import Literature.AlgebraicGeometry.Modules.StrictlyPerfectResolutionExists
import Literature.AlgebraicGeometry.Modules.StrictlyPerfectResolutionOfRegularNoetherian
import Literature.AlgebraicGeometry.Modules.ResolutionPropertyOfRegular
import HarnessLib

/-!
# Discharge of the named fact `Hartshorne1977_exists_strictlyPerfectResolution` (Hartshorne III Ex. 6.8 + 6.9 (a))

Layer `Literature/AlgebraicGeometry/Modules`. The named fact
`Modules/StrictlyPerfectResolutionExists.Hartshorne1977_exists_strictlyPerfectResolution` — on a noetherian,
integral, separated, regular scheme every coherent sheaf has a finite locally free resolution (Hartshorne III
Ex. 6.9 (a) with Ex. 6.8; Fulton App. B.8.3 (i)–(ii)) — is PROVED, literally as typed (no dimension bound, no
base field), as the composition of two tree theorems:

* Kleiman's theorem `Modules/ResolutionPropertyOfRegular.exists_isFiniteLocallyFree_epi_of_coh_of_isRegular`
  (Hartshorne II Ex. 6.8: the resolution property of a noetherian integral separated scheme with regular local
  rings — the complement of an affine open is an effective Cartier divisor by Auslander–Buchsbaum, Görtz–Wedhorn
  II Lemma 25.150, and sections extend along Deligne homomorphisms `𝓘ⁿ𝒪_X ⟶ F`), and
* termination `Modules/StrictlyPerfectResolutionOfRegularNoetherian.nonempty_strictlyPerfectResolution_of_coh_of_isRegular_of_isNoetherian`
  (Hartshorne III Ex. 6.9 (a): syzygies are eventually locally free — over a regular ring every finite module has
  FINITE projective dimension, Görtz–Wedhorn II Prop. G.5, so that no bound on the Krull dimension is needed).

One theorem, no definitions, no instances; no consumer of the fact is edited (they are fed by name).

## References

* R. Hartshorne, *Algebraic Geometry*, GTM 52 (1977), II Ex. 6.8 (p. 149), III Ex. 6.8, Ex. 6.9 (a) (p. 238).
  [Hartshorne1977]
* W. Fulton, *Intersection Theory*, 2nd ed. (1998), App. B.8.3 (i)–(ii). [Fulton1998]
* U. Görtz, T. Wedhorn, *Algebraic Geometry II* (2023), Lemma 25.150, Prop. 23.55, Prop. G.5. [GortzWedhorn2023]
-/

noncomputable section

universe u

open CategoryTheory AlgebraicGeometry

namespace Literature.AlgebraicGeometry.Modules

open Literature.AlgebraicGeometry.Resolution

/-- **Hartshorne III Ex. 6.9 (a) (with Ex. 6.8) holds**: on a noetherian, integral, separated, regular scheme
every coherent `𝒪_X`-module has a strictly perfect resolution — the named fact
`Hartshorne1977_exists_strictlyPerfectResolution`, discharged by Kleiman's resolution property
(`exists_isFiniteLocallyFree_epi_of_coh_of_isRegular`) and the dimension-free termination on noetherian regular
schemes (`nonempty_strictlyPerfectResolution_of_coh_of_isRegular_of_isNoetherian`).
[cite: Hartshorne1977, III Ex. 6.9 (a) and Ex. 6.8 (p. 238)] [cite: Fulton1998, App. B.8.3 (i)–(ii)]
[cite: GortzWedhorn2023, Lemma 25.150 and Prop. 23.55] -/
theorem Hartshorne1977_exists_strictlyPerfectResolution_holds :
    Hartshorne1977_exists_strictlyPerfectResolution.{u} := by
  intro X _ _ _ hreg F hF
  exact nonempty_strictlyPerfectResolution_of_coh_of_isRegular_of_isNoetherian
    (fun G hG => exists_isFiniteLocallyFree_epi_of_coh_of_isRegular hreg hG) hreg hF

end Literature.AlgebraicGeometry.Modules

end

══════════

▶ EXERCISE REQUIREMENTS:
Copy out, from the data above, each line where the string "Kleiman" is present.

▶ RESPONSE FOR THIS EXERCISE:
* Kleiman's theorem `Modules/ResolutionPropertyOfRegular.exists_isFiniteLocallyFree_epi_of_coh_of_isRegular`
`Hartshorne1977_exists_strictlyPerfectResolution`, discharged by Kleiman's resolution property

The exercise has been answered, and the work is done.